_EXERCISE:_ Find the line with "Nat.mod_eq_of_lt j₀.isLt] at" in the entries below. Repeat it, every following line, and the line with "fun j _ hne", exactly and with nothing added.

_EXERCISE MATERIALS:_
import Summits.BirchSwinnertonDyer.BirchSwinnertonDyer.Theorems.PrintX8VerticalStevensGamma1Terms
import HarnessLib

/-!
# Route `PrintX8` (and the sibling X9/X10 lanes of `bsd-f3-mu`) — the generic Stevens bridge with an
# ARBITRARY Hecke prime `ℓ`: span mod `p` by a test set `S` up to Eisenstein + `a_ℓ(f) ≢ ℓ + 1 (mod p)` for
# ONE prime `ℓ ∤ N` ⟹ some `γ ∈ S` has `[γ·0]⁺_f ≢ [0]⁺_f (mod p)`

Cell `bsd-print-x8`, seat p1 (gen 4), `--supports stmt-BirchSwinnertonDyer-20622`.  Theorems only; no named fact.
This is `PrintX8VerticalStevensBridgeBy.exists_mem_one_le_norm_sub_of_spanModBy` with the Hecke relation (4.2) run at an
arbitrary prime `ℓ ∤ N` instead of `ℓ = p` (bsd-f3-mu MEMO-an §13.3 (C2)(d): the `T_ℓ`-step «`(a_ℓ − 1 − ℓ)·Φ̄_f = 0`»
for EVERY `ℓ ∤ N`): the `ℓ + 1` terms of (4.2) at `x = γ∞` are `[δ∞]⁺` with `d(δγ⁻¹) ≡ 1, ℓ, ℓ^{φ(N)−1}` exactly
(`PrintX8VerticalStevensGamma1Terms`, instantiated at the prime `ℓ`), so `Γ₁(N)`-invariance of the reduced period
functional gives `a_ℓ·m̄(γ) = (ℓ + 1)·m̄(γ)` in `ℤ/p`.  Consequence (next file `PrintX8VerticalStevensIrreducible`):
the hypothesis «`a_p ≢ 1 (mod p)`» of the bridge is replaced by «`E[p]` irreducible» (Chebotarev + Brauer–Nesbitt give
an `ℓ` with `a_ℓ ≢ ℓ + 1`, tree theorem `not_irreducible_of_frobeniusTrace_congr_holds`) — the form the ordinary
lanes need at anomalous primes (`a_p ≡ 1`).  Note that `p ∤ N` is NOT needed here (only `ℓ ∤ N` and `p` odd).
-/

-- the summit namespace repeats `BirchSwinnertonDyer` by design (summit = problem); linter moot
set_option linter.dupNamespace false
set_option autoImplicit false

noncomputable section

namespace Summit.BirchSwinnertonDyer.BirchSwinnertonDyer.Theorems.PrintX8VerticalStevens

open scoped MatrixGroups ModularForm

open CongruenceSubgroup Matrix Matrix.SpecialLinearGroup
  Literature.NumberTheory.EllipticCurves Literature.NumberTheory.EllipticCurves.ModularForms
  Literature.NumberTheory.EllipticCurves.Rank1Residual

section GenericBridgeEll

variable {N : ℕ} [NeZero N] {f : CuspForm (Gamma0 N) 2} {p : ℕ} [Fact p.Prime]

/-- **THE GENERIC BRIDGE with an arbitrary Hecke prime.**  For a normalised rational newform `f ∈ S₂(Γ₀(N))`, an
odd prime `p`, a prime `ℓ ∤ N` with `a_ℓ(f) ≢ ℓ + 1 (mod p)`, and ANY test set `S ⊆ Γ₀(N)` with `SpanModBy N p S`,
some `γ = (a b; c d) ∈ S` has `1 ≤ ‖[b/d]⁺_f − [0]⁺_f‖_p`.  (`ℓ = p`, `p ∤ N` recovers
`exists_mem_one_le_norm_sub_of_spanModBy`, since `a_p − p − 1 ≡ a_p − 1`.) -/
theorem exists_mem_one_le_norm_sub_of_spanModBy_of_prime (hf : IsNewform0 f) (hQ : coeffField f = ⊥)
    (hp2 : p ≠ 2) {ℓ : ℕ} [Fact ℓ.Prime] (hℓN : ¬ ℓ ∣ N) {aℓ : ℤ} (haℓ : cuspCoeff f ℓ = aℓ)
    (haℓ1 : ¬ (p : ℤ) ∣ aℓ - (ℓ + 1)) (S : Set (Gamma0 N)) (hS : SpanModBy N p S) :
    ∃ γ ∈ S, 1 ≤ ‖((ratPlusSymbol f ((((γ : SL(2, ℤ)) 0 1 : ℤ) : ℚ) / (((γ : SL(2, ℤ)) 1 1 : ℤ) : ℚ)) -
        ratPlusSymbol f 0 : ℚ) : ℚ_[p])‖ := by
  have hp : p.Prime := Fact.out
  have hreal : ∀ n, (cuspCoeff f n).im = 0 := cuspCoeff_im_eq_zero_of_coeffField_eq_bot hQ
  have hrat : ∀ r : ℚ, (ratPlusSymbol f r : ℝ) = normalizedPlusSymbol f r :=
    fun r ↦ ratCast_ratPlusSymbol_holds hf hQ r
  have hΩpos : 0 < plusPeriod f := (plusPeriod_pos_and_realPeriods_eq isZLattice_periodLattice_holds hf hQ).1
  have hΩ : plusPeriod f ≠ 0 := hΩpos.ne'
  have hΩ2 : plusPeriod f / 2 ≠ 0 := div_ne_zero hΩ two_ne_zero
  obtain ⟨hre, -⟩ := realPeriods_eq_zmultiples_of_plusPeriod_ne_zero f hΩ
  -- the integer-valued period functional `m`: `re{∞, γ∞} = m(γ)·Ω⁺/2`
  choose m hm using exists_re_cuspSymbol_eq f hre
  have hm_zero : ∀ γ, cuspSymbol f γ = 0 → m γ = 0 := by
    intro γ h0
    have h := hm γ
    rw [h0, Complex.zero_re] at h
    exact_mod_cast (mul_eq_zero.mp h.symm).resolve_right hΩ2
  have hm_mul : ∀ γ δ, m (γ * δ) = m γ + m δ := by
    intro γ δ
    have h2 : (cuspSymbol f (γ * δ)).re = (cuspSymbol f γ).re + (cuspSymbol f δ).re := by
      rw [cuspSymbol_mul_holds f γ δ, Complex.add_re]
    rw [hm, hm, hm, ← add_mul] at h2
    exact_mod_cast mul_right_cancel₀ hΩ2 h2
  have hm_one : m 1 = 0 := hm_zero 1 (cuspSymbol_one f)
  have hm_inv : ∀ γ, m γ⁻¹ = -m γ := by
    intro γ
    have h := hm_mul γ γ⁻¹
    rw [mul_inv_cancel, hm_one] at h
    linarith
  have hm_pow : ∀ (γ : Gamma0 N) (n : ℕ), m (γ ^ n) = n * m γ := by
    intro γ n
    induction n with
    | zero => simp [hm_one]
    | succ n ih => rw [pow_succ, hm_mul, ih]; push_cast; ring
  -- symbol identities, in `ℚ`
  have hsub : ∀ (γ : Gamma0 N) (r : ℚ),
      ((γ : SL(2, ℤ)) 1 0 : ℚ) * r + ((γ : SL(2, ℤ)) 1 1 : ℚ) ≠ 0 →
      ratPlusSymbol f
          ((((γ : SL(2, ℤ)) 0 0 : ℚ) * r + ((γ : SL(2, ℤ)) 0 1 : ℚ)) /
            (((γ : SL(2, ℤ)) 1 0 : ℚ) * r + ((γ : SL(2, ℤ)) 1 1 : ℚ))) -
        ratPlusSymbol f r = (m γ : ℚ) / 2 := by
    intro γ r hr
    have h := ratCast_ratPlusSymbol_moebius_sub f hrat hreal γ r hr
    rw [hm] at h
    have h' : (((ratPlusSymbol f
          ((((γ : SL(2, ℤ)) 0 0 : ℚ) * r + ((γ : SL(2, ℤ)) 0 1 : ℚ)) /
            (((γ : SL(2, ℤ)) 1 0 : ℚ) * r + ((γ : SL(2, ℤ)) 1 1 : ℚ))) -
        ratPlusSymbol f r : ℚ)) : ℝ) = (((m γ : ℚ) / 2 : ℚ) : ℝ) := by
      push_cast
      rw [h]
      field_simp
    exact_mod_cast h'
  have hinf : ∀ γ : Gamma0 N, ((γ : SL(2, ℤ)) 1 0 : ℤ) ≠ 0 →
      ratPlusSymbol f (((γ : SL(2, ℤ)) 0 0 : ℚ) / ((γ : SL(2, ℤ)) 1 0 : ℚ)) = (m γ : ℚ) / 2 := by
    intro γ hc
    have h := ratCast_ratPlusSymbol_apply_infty f hrat hreal γ hc
    rw [hm] at h
    have h' : ((ratPlusSymbol f (((γ : SL(2, ℤ)) 0 0 : ℚ) / ((γ : SL(2, ℤ)) 1 0 : ℚ)) : ℚ) : ℝ) =
        (((m γ : ℚ) / 2 : ℚ) : ℝ) := by
      rw [h]; push_cast; field_simp
    exact_mod_cast h'
  -- reduction mod `p` as a homomorphism to `ℤ/p` (written multiplicatively)
  let φ : Gamma0 N →* Multiplicative (ZMod p) :=
    { toFun := fun γ ↦ Multiplicative.ofAdd (((m γ : ℤ) : ZMod p))
      map_one' := by simp [hm_one]
      map_mul' := fun γ δ ↦ by simp [hm_mul, ofAdd_add] }
  have hφ : ∀ γ, φ γ = 1 ↔ (p : ℤ) ∣ m γ := by
    intro γ
    simp [φ, ZMod.intCast_zmod_eq_zero_iff_dvd]
  -- suppose, for contradiction, that every test element has symbol difference of norm `< 1`
  by_contra H
  push Not at H
  -- (1) the test subgroup lies in the kernel
  have hker : Subgroup.closure (S ∪ trivialGens N ∪ pthPowers N p) ⊔ commutator (Gamma0 N) ≤ φ.ker := by
    refine sup_le ?_ (Abelianization.commutator_subset_ker φ)
    rw [Subgroup.closure_le]
    rintro γ ((hγ | htriv) | ⟨h, rfl⟩)
    · -- test elements: `[γ·0]⁺ − [0]⁺ = m(γ)/2` has norm `< 1`, or `d = 0` (degenerate)
      rw [SetLike.mem_coe, MonoidHom.mem_ker, hφ]
      by_cases hd : ((γ : SL(2, ℤ)) 1 1 : ℤ) = 0
      · exact ⟨0, by rw [hm_zero γ (cuspSymbol_eq_zero_of_apply_one_one_eq_zero f γ hd), mul_zero]⟩
      · have hd0 : ((γ : SL(2, ℤ)) 1 1 : ℚ) ≠ 0 := by exact_mod_cast hd
        have h0 := hsub γ 0 (by simpa using hd0)
        simp only [mul_zero, zero_add] at h0
        apply dvd_of_norm_div_two_lt_one hp2
        rw [← h0]
        exact H γ hγ
    · rw [SetLike.mem_coe, MonoidHom.mem_ker, hφ]
      rcases htriv with hfin | htr | htr
      · exact ⟨0, by rw [hm_zero γ (cuspSymbol_eq_zero_of_isOfFinOrder f hfin), mul_zero]⟩
      · exact ⟨0, by rw [hm_zero γ (cuspSymbol_eq_zero_of_trEntry f (Or.inl htr)), mul_zero]⟩
      · exact ⟨0, by rw [hm_zero γ (cuspSymbol_eq_zero_of_trEntry f (Or.inr htr)), mul_zero]⟩
    · -- `p`-th powers
      rw [SetLike.mem_coe, MonoidHom.mem_ker, hφ, hm_pow]
      exact ⟨m h, by ring⟩
  -- (2) hence `m̄` vanishes on `Γ₁(N)` and is constant on `Γ₁(N)`-cosets
  have hΓ₁ : ∀ γ : Gamma0 N, γ ∈ Gamma1' N → ((m γ : ℤ) : ZMod p) = 0 := fun γ hγ ↦
    (ZMod.intCast_zmod_eq_zero_iff_dvd _ _).mpr ((hφ γ).mp (hker (hS γ hγ)))
  have hcoset : ∀ γ δ : Gamma0 N, δ * γ⁻¹ ∈ Gamma1' N →
      ((m δ : ℤ) : ZMod p) = ((m γ : ℤ) : ZMod p) := by
    intro γ δ h
    have h1 := hΓ₁ _ h
    rw [hm_mul, hm_inv, ← sub_eq_add_neg, Int.cast_sub, sub_eq_zero] at h1
    exact h1
  -- two ratio elements with `d ≡ p` and `d ≡ p^{φ(N)-1}` have cancelling `m̄`-contributions
  have hℓ : ℓ.Prime := Fact.out
  have hpair : ∀ γ δ δ' : Gamma0 N, Gamma0Map N (δ * γ⁻¹) = (ℓ : ZMod N) →
      Gamma0Map N (δ' * γ⁻¹) = (ℓ : ZMod N) ^ (Nat.totient N - 1) →
      ((m δ : ℤ) : ZMod p) + ((m δ' : ℤ) : ZMod p) = 2 * ((m γ : ℤ) : ZMod p) := by
    intro γ δ δ' hδ hδ'
    -- `(δγ⁻¹)(δ'γ⁻¹) ∈ Γ₁(N)` since `ℓ · ℓ^{φ−1} = 1`
    have hprod : δ * γ⁻¹ * (δ' * γ⁻¹) ∈ Gamma1' N := by
      rw [Gamma1_mem', map_mul, hδ, hδ', mul_comm, pow_totient_sub_one_mul_self (N := N) (p := ℓ) hℓN]
    have h1 := hΓ₁ _ hprod
    rw [hm_mul, hm_mul, hm_mul, hm_inv] at h1
    push_cast at h1
    linear_combination h1
  -- (3) the Hecke step: `m̄ ≡ 0` on all of `Γ₀(N)`
  have haℓ1' : ((aℓ - (ℓ + 1) : ℤ) : ZMod p) ≠ 0 := by
    rwa [ne_eq, ZMod.intCast_zmod_eq_zero_iff_dvd]
  have hall : ∀ γ : Gamma0 N, (p : ℤ) ∣ m γ := by
    intro γ
    by_cases hc : ((γ : SL(2, ℤ)) 1 0 : ℤ) = 0
    · have h0 : cuspSymbol f γ = 0 := by simp [cuspSymbol, hc]
      rw [hm_zero γ h0]; exact dvd_zero _
    · have hHecke := intCast_mul_ratPlusSymbol ℓ hf hℓ hℓN haℓ hrat
        (((γ : SL(2, ℤ)) 0 0 : ℚ) / ((γ : SL(2, ℤ)) 1 0 : ℚ))
      have hterm := fun j : Fin ℓ ↦ exists_heckeTerm_gamma1 (N := N) (p := ℓ) γ hc ((j : ℕ) : ℤ)
      choose δ hδ0 hδq hδ1 hδp using hterm
      obtain ⟨δ', hδ'0, hδ'q, hδ'1, hδ'p⟩ := exists_heckeTerm'_gamma1 (N := N) (p := ℓ) hℓN γ hc
      have hcQ : (((γ : SL(2, ℤ)) 1 0 : ℤ) : ℚ) ≠ 0 := by exact_mod_cast hc
      have hpQ : (ℓ : ℚ) ≠ 0 := by exact_mod_cast hℓ.ne_zero
      have e0 := hinf γ hc
      have ej : ∀ j : Fin ℓ,
          ratPlusSymbol f ((((γ : SL(2, ℤ)) 0 0 : ℚ) / ((γ : SL(2, ℤ)) 1 0 : ℚ) + j) / ℓ) =
            (m (δ j) : ℚ) / 2 := by
        intro j
        rw [← hinf (δ j) (hδ0 j), hδq j]
        congr 1
        push_cast
        field_simp
      have e' : ratPlusSymbol f (ℓ * ((((γ : SL(2, ℤ)) 0 0 : ℚ) / ((γ : SL(2, ℤ)) 1 0 : ℚ)))) =
          (m δ' : ℚ) / 2 := by
        rw [← hinf δ' hδ'0, hδ'q]
      rw [e0, e'] at hHecke
      simp_rw [ej] at hHecke
      -- `aℓ · m γ = Σ m(δ j) + m δ'` in `ℤ`
      have hZ : ((aℓ * m γ : ℤ) : ℚ) = ((∑ j : Fin ℓ, m (δ j) + m δ' : ℤ) : ℚ) := by
        push_cast
        have := hHecke
        rw [← Finset.sum_div] at this
        linear_combination 2 * this
      have hZ' : aℓ * m γ = ∑ j : Fin ℓ, m (δ j) + m δ' := by exact_mod_cast hZ
      have hmod : ((aℓ : ℤ) : ZMod p) * ((m γ : ℤ) : ZMod p) =
          ∑ j : Fin ℓ, ((m (δ j) : ℤ) : ZMod p) + ((m δ' : ℤ) : ZMod p) := by
        have := congrArg (Int.cast : ℤ → ZMod p) hZ'
        push_cast at this
        exact this
      -- the sum of the `ℓ + 1` reduced terms is `(ℓ + 1)·m̄(γ)`
      have hsum : ∑ j : Fin ℓ, ((m (δ j) : ℤ) : ZMod p) + ((m δ' : ℤ) : ZMod p) =
          ((ℓ + 1 : ℤ) : ZMod p) * ((m γ : ℤ) : ZMod p) := by
        -- notation
        have hdet : ((γ : SL(2, ℤ)) 0 0 : ℤ) * ((γ : SL(2, ℤ)) 1 1 : ℤ) -
            ((γ : SL(2, ℤ)) 0 1 : ℤ) * ((γ : SL(2, ℤ)) 1 0 : ℤ) = 1 := by
          have := Matrix.SpecialLinearGroup.det_coe (γ : SL(2, ℤ))
          rw [Matrix.det_fin_two] at this
          linear_combination this
        have hℓZ : Prime (ℓ : ℤ) := Nat.prime_iff_prime_int.mp hℓ
        -- every term congruent to `m̄ γ` sums to `ℓ • m̄ γ` over `Fin ℓ`
        have hconst : ∑ _j : Fin ℓ, ((m γ : ℤ) : ZMod p) = ((ℓ : ℤ) : ZMod p) * ((m γ : ℤ) : ZMod p) := by
          rw [Finset.sum_const, Finset.card_univ, Fintype.card_fin, nsmul_eq_mul]
          push_cast; ring
        by_cases hpc : (ℓ : ℤ) ∣ ((γ : SL(2, ℤ)) 1 0 : ℤ)
        · -- all `ℓ + 1` ratio elements lie in `Γ₁(N)`
          have hpa : ¬ (ℓ : ℤ) ∣ ((γ : SL(2, ℤ)) 0 0 : ℤ) := by
            intro hpa
            have : (ℓ : ℤ) ∣ 1 := by
              rw [← hdet]
              exact dvd_sub (hpa.mul_right _) (hpc.mul_left _)
            exact hℓZ.not_dvd_one this
          have hgen : ∀ j : Fin ℓ,
              ¬ (ℓ : ℤ) ∣ ((γ : SL(2, ℤ)) 0 0 : ℤ) + ((j : ℕ) : ℤ) * ((γ : SL(2, ℤ)) 1 0 : ℤ) := by
            intro j hdiv
            have h := dvd_sub hdiv (hpc.mul_left ((j : ℕ) : ℤ))
            rw [add_sub_cancel_right] at h
            exact hpa h
          have hj : ∀ j : Fin ℓ, ((m (δ j) : ℤ) : ZMod p) = ((m γ : ℤ) : ZMod p) :=
            fun j ↦ hcoset γ (δ j) (hδ1 j (hgen j))
          have h' : ((m δ' : ℤ) : ZMod p) = ((m γ : ℤ) : ZMod p) := hcoset γ δ' (hδ'1 hpc)
          simp_rw [hj, h', hconst]
          push_cast; ring
        · -- exactly one special index `j₀` (with `ℓ ∣ a + j₀ c`); it pairs with the `ℓa/c` term
          have hcp : ((((γ : SL(2, ℤ)) 1 0 : ℤ)) : ZMod ℓ) ≠ 0 := by
            rwa [ne_eq, ZMod.intCast_zmod_eq_zero_iff_dvd]
          set z : ZMod ℓ := -((((γ : SL(2, ℤ)) 0 0 : ℤ)) : ZMod ℓ) * ((((γ : SL(2, ℤ)) 1 0 : ℤ)) : ZMod ℓ)⁻¹
            with hz
          set j₀ : Fin ℓ := ⟨z.val, z.val_lt⟩ with hj₀
          have hj₀z : (((j₀ : ℕ) : ℤ) : ZMod ℓ) = z := by
            rw [hj₀]; push_cast; exact ZMod.natCast_zmod_val z
          -- characterisation of the special index
          have hspec : ∀ j : Fin ℓ,
              (ℓ : ℤ) ∣ ((γ : SL(2, ℤ)) 0 0 : ℤ) + ((j : ℕ) : ℤ) * ((γ : SL(2, ℤ)) 1 0 : ℤ) ↔ j = j₀ := by
            intro j
            rw [← ZMod.intCast_zmod_eq_zero_iff_dvd]
            push_cast
            constructor
            · intro h
              have hjz : ((j : ℕ) : ZMod ℓ) = z := by
                rw [hz, eq_mul_inv_iff_mul_eq₀ hcp]
                linear_combination h
              have hj₀z' : ((j₀ : ℕ) : ZMod ℓ) = z := by exact_mod_cast hj₀z
              apply Fin.ext
              have h1 : ((j : ℕ) : ZMod ℓ) = ((j₀ : ℕ) : ZMod ℓ) := hjz.trans hj₀z'.symm
              have h2 := congrArg ZMod.val h1
              rwa [ZMod.val_natCast, ZMod.val_natCast, Nat.mod_eq_of_lt j.isLt,
                Nat.mod_eq_of_lt j₀.isLt] at h2
            · rintro rfl
              have : (((j₀ : ℕ) : ℤ) : ZMod ℓ) = z := hj₀z
              push_cast at this
              rw [this, hz]
              field_simp
              ring
          have hj : ∀ j : Fin ℓ, j ≠ j₀ → ((m (δ j) : ℤ) : ZMod p) = ((m γ : ℤ) : ZMod p) :=
            fun j hne ↦ hcoset γ (δ j) (hδ1 j (fun h ↦ hne ((hspec j).mp h)))
          have hj₀p : Gamma0Map N (δ j₀ * γ⁻¹) = (ℓ : ZMod N) := hδp j₀ ((hspec j₀).mpr rfl)
          have hpair' := hpair γ (δ j₀) δ' hj₀p (hδ'p hpc)
          -- split the sum at `j₀`
          have hsplit : ∑ j : Fin ℓ, ((m (δ j) : ℤ) : ZMod p) =
              ∑ _j : Fin ℓ, ((m γ : ℤ) : ZMod p) +
                (((m (δ j₀) : ℤ) : ZMod p) - ((m γ : ℤ) : ZMod p)) := by
            have h1 : ∑ j : Fin ℓ, ((m (δ j) : ℤ) : ZMod p) =
                ∑ j : Fin ℓ, (((m γ : ℤ) : ZMod p) + (((m (δ j) : ℤ) : ZMod p) - ((m γ : ℤ) : ZMod p))) :=
              Finset.sum_congr rfl fun j _ ↦ by ring
            have h2 : ∑ j : Fin ℓ, (((m (δ j) : ℤ) : ZMod p) - ((m γ : ℤ) : ZMod p)) =
                ((m (δ j₀) : ℤ) : ZMod p) - ((m γ : ℤ) : ZMod p) :=
              Finset.sum_eq_single_of_mem j₀ (Finset.mem_univ _)
                fun j _ hne ↦ by rw [hj j hne, sub_self]
            rw [h1, Finset.sum_add_distrib, h2]
          rw [hsplit, hconst]
          push_cast
          linear_combination hpair'
      rw [hsum] at hmod
      have hzero : ((aℓ - (ℓ + 1) : ℤ) : ZMod p) * ((m γ : ℤ) : ZMod p) = 0 := by
        push_cast at hmod ⊢; linear_combination hmod
      rw [← ZMod.intCast_zmod_eq_zero_iff_dvd]
      exact (mul_eq_zero.mp hzero).resolve_left haℓ1'
  -- (4) contradiction with the primitivity of the period functional
  exact not_forall_dvd_of_realPeriods f hre hΩ hp.one_lt hm hall


end GenericBridgeEll

end Summit.BirchSwinnertonDyer.BirchSwinnertonDyer.Theorems.PrintX8VerticalStevens

end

_TASK RESPONSE:_
                Nat.mod_eq_of_lt j₀.isLt] at h2
            · rintro rfl
              have : (((j₀ : ℕ) : ℤ) : ZMod ℓ) = z := hj₀z
              push_cast at this
              rw [this, hz]
              field_simp
              ring
          have hj : ∀ j : Fin ℓ, j ≠ j₀ → ((m (δ j) : ℤ) : ZMod p) = ((m γ : ℤ) : ZMod p) :=
            fun j hne ↦ hcoset γ (δ j) (hδ1 j (fun h ↦ hne ((hspec j).mp h)))
          have hj₀p : Gamma0Map N (δ j₀ * γ⁻¹) = (ℓ : ZMod N) := hδp j₀ ((hspec j₀).mpr rfl)
          have hpair' := hpair γ (δ j₀) δ' hj₀p (hδ'p hpc)
          -- split the sum at `j₀`
          have hsplit : ∑ j : Fin ℓ, ((m (δ j) : ℤ) : ZMod p) =
              ∑ _j : Fin ℓ, ((m γ : ℤ) : ZMod p) +
                (((m (δ j₀) : ℤ) : ZMod p) - ((m γ : ℤ) : ZMod p)) := by
            have h1 : ∑ j : Fin ℓ, ((m (δ j) : ℤ) : ZMod p) =
                ∑ j : Fin ℓ, (((m γ : ℤ) : ZMod p) + (((m (δ j) : ℤ) : ZMod p) - ((m γ : ℤ) : ZMod p))) :=
              Finset.sum_congr rfl fun j _ ↦ by ring
            have h2 : ∑ j : Fin ℓ, (((m (δ j) : ℤ) : ZMod p) - ((m γ : ℤ) : ZMod p)) =
                ((m (δ j₀) : ℤ) : ZMod p) - ((m γ : ℤ) : ZMod p) :=
              Finset.sum_eq_single_of_mem j₀ (Finset.mem_univ _)
                fun j _ hne ↦ by rw [hj j hne, sub_self]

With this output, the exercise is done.